> [INSTRUCTIONS TO FOLLOW]: Exactly the lines from the opening of the records through the line containing "and mode weights" should be copied, with both included.

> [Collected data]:

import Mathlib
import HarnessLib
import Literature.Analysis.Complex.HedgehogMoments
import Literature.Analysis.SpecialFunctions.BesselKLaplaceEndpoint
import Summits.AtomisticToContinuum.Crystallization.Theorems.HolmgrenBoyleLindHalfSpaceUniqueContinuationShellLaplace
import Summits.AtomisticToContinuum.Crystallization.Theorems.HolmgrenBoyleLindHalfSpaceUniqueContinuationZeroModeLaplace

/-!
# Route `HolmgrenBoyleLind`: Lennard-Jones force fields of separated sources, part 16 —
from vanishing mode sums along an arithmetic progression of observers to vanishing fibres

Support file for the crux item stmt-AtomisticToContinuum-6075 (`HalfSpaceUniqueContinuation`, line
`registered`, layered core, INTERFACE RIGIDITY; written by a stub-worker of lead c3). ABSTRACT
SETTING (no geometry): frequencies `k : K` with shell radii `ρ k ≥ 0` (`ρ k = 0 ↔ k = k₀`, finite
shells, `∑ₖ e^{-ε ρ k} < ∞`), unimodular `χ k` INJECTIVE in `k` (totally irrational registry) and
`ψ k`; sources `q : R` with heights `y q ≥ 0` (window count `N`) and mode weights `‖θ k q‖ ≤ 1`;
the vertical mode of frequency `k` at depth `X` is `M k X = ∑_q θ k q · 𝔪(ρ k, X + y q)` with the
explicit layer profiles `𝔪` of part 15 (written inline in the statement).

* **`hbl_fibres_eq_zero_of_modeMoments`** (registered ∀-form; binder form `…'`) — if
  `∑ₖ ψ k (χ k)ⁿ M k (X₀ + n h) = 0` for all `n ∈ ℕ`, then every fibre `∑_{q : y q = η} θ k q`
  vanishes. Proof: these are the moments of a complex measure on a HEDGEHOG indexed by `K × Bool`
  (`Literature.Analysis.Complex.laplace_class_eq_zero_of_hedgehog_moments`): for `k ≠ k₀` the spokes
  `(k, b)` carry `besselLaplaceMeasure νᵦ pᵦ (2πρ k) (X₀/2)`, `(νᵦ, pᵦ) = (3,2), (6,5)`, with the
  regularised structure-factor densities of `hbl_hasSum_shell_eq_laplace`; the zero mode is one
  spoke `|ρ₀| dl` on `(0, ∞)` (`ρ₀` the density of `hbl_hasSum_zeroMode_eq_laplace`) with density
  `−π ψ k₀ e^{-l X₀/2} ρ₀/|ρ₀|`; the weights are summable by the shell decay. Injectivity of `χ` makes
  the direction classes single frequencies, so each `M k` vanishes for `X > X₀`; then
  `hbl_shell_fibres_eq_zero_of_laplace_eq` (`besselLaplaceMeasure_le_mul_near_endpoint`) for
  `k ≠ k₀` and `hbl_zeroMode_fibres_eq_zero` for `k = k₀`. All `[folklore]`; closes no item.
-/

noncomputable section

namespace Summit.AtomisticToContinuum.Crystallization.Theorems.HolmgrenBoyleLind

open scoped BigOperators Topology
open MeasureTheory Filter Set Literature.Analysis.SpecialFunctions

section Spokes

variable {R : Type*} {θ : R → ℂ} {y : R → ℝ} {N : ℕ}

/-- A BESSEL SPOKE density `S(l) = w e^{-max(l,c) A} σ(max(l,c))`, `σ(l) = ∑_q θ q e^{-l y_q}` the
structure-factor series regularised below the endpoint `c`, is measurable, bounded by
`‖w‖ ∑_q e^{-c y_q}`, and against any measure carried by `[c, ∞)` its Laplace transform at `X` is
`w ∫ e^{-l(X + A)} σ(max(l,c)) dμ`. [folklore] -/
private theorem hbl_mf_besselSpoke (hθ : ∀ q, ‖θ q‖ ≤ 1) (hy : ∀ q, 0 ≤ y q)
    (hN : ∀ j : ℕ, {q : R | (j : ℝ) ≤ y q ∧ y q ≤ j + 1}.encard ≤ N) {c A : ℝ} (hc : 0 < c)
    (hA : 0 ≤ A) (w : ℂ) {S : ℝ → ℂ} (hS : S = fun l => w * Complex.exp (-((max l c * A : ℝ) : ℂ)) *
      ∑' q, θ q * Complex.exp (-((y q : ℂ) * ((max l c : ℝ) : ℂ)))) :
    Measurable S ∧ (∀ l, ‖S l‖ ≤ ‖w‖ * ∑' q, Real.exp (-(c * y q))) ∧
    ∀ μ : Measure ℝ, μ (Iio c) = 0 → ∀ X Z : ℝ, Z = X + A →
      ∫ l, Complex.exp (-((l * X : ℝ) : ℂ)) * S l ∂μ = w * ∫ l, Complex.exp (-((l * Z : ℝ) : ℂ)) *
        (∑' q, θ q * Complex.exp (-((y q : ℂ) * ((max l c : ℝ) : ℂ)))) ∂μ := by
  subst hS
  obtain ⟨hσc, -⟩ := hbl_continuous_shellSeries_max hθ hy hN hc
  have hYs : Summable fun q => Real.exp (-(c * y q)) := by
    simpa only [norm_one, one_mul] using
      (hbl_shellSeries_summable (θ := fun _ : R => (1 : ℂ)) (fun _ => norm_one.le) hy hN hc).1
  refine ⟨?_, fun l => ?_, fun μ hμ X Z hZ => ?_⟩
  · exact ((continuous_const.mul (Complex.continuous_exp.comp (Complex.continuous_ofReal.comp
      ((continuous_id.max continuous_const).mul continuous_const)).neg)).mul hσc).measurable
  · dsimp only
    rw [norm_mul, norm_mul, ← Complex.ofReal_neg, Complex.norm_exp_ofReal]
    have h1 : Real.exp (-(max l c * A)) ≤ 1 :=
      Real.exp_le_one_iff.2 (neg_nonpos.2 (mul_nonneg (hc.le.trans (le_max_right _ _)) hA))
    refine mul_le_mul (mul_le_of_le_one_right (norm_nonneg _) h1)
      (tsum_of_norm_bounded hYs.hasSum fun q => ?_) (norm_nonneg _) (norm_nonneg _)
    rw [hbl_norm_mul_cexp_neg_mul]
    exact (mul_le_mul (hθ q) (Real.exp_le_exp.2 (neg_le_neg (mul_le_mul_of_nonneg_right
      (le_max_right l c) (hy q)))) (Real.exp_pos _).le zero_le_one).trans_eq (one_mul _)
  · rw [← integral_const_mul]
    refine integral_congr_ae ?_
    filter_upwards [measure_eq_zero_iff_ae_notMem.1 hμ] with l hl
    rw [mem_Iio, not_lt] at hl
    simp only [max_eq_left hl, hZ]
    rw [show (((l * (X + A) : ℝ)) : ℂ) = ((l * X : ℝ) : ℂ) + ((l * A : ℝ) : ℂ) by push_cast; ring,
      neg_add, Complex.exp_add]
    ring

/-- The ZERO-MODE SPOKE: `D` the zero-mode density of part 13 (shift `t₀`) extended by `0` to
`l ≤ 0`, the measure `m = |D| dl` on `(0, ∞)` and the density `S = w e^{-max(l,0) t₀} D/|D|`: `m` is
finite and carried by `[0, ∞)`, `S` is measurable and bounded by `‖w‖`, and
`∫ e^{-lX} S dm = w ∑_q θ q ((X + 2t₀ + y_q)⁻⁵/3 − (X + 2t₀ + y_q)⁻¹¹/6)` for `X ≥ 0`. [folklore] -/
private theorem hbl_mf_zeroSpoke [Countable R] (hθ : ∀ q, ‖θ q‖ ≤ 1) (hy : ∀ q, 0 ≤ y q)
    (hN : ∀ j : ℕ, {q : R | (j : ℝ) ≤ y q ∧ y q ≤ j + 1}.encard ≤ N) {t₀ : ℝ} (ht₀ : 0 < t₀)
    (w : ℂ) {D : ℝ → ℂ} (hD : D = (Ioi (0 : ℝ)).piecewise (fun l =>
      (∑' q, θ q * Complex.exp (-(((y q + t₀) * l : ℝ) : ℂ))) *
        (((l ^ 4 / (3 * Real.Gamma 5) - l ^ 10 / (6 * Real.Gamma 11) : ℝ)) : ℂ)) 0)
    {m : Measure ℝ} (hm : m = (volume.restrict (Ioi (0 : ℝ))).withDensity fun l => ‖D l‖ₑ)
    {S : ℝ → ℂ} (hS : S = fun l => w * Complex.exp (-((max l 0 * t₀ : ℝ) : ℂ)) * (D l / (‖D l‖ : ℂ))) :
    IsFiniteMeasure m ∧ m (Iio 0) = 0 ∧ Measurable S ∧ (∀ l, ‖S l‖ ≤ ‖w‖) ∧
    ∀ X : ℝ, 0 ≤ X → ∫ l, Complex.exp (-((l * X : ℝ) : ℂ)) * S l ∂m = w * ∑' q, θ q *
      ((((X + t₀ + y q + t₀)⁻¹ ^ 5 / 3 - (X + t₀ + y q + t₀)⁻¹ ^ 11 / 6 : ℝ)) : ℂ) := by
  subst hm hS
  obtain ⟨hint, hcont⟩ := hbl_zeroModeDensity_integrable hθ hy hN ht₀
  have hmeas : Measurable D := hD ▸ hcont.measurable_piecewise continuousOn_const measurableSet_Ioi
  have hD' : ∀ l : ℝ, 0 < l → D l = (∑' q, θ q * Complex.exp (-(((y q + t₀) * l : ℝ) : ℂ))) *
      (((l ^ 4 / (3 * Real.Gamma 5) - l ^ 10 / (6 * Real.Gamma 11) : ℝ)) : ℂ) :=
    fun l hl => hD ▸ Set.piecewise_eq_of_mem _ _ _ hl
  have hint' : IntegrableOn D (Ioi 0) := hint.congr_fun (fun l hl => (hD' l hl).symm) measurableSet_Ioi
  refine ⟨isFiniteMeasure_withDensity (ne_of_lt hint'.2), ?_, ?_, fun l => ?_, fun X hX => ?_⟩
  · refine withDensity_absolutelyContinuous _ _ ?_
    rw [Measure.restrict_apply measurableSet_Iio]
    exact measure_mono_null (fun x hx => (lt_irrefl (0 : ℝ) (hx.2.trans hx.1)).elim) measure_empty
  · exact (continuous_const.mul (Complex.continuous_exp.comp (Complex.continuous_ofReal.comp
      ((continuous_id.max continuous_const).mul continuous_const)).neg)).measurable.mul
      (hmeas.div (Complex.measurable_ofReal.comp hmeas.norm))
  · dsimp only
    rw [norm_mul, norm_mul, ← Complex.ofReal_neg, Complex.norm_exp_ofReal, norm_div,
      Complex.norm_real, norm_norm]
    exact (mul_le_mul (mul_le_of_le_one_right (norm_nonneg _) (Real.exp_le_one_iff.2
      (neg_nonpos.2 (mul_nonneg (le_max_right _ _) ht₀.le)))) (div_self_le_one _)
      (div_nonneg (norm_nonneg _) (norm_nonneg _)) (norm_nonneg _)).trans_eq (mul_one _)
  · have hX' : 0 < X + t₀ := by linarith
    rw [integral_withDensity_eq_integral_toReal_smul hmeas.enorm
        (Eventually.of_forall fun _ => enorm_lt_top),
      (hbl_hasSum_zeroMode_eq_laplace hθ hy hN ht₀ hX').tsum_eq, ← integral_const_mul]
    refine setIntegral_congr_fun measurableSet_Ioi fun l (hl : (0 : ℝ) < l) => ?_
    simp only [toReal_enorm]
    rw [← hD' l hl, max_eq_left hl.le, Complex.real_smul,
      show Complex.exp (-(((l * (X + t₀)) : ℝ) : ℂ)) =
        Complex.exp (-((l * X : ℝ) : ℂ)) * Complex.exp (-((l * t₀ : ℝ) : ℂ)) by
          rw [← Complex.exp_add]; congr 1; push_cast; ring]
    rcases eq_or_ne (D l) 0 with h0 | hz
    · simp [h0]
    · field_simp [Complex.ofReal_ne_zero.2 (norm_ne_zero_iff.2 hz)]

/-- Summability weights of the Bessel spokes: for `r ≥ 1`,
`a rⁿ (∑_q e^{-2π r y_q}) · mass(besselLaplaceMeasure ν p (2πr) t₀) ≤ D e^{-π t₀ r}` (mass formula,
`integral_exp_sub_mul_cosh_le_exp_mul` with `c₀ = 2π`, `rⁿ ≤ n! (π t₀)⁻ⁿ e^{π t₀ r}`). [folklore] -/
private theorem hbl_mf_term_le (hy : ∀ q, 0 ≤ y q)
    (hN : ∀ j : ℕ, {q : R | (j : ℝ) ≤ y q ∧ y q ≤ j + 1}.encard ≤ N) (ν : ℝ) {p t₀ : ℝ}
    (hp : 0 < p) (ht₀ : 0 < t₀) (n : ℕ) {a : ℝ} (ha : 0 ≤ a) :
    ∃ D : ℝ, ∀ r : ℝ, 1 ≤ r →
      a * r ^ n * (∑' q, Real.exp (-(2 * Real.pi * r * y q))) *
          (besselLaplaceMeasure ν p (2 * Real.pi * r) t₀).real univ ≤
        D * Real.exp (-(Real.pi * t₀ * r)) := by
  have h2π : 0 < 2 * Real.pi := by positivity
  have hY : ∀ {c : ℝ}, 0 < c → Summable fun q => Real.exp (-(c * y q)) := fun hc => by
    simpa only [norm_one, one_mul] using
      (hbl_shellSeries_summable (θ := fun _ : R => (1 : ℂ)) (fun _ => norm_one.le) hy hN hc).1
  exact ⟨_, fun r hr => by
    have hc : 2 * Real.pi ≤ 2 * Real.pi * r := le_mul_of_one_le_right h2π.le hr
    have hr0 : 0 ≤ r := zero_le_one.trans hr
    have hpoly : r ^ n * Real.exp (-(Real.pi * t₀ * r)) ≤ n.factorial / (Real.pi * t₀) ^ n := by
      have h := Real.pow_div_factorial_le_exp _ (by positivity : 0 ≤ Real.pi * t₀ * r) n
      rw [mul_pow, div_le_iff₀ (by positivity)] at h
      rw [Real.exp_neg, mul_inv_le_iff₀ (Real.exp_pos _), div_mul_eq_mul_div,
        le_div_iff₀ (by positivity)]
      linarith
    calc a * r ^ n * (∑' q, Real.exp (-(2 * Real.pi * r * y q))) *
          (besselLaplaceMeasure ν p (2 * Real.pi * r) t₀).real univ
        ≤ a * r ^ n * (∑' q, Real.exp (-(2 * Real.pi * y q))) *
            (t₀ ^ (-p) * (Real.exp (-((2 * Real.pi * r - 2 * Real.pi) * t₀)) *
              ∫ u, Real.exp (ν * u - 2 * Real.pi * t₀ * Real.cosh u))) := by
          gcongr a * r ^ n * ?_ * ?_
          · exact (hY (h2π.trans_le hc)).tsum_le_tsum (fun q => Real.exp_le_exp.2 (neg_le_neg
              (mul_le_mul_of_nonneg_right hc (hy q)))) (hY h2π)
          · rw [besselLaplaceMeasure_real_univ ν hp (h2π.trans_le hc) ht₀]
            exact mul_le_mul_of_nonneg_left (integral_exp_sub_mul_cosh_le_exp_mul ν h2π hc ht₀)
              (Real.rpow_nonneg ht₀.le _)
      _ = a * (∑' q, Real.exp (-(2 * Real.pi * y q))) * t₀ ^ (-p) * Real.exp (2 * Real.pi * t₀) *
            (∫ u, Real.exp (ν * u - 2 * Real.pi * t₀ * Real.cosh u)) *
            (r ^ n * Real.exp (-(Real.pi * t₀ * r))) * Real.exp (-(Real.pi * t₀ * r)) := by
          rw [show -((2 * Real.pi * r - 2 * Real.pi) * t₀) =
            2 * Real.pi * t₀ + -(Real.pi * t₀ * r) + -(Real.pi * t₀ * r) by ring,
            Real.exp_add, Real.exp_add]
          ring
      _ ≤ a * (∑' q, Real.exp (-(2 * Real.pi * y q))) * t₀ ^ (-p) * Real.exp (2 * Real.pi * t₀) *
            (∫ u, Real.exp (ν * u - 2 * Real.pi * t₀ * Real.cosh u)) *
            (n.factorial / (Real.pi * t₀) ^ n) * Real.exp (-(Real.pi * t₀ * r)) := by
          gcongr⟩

> [RESPONSE]:
import Mathlib
import HarnessLib
import Literature.Analysis.Complex.HedgehogMoments
import Literature.Analysis.SpecialFunctions.BesselKLaplaceEndpoint
import Summits.AtomisticToContinuum.Crystallization.Theorems.HolmgrenBoyleLindHalfSpaceUniqueContinuationShellLaplace
import Summits.AtomisticToContinuum.Crystallization.Theorems.HolmgrenBoyleLindHalfSpaceUniqueContinuationZeroModeLaplace

/-!
# Route `HolmgrenBoyleLind`: Lennard-Jones force fields of separated sources, part 16 —
from vanishing mode sums along an arithmetic progression of observers to vanishing fibres

Support file for the crux item stmt-AtomisticToContinuum-6075 (`HalfSpaceUniqueContinuation`, line
`registered`, layered core, INTERFACE RIGIDITY; written by a stub-worker of lead c3). ABSTRACT
SETTING (no geometry): frequencies `k : K` with shell radii `ρ k ≥ 0` (`ρ k = 0 ↔ k = k₀`, finite
shells, `∑ₖ e^{-ε ρ k} < ∞`), unimodular `χ k` INJECTIVE in `k` (totally irrational registry) and
`ψ k`; sources `q : R` with heights `y q ≥ 0` (window count `N`) and mode weights `‖θ k q‖ ≤ 1`;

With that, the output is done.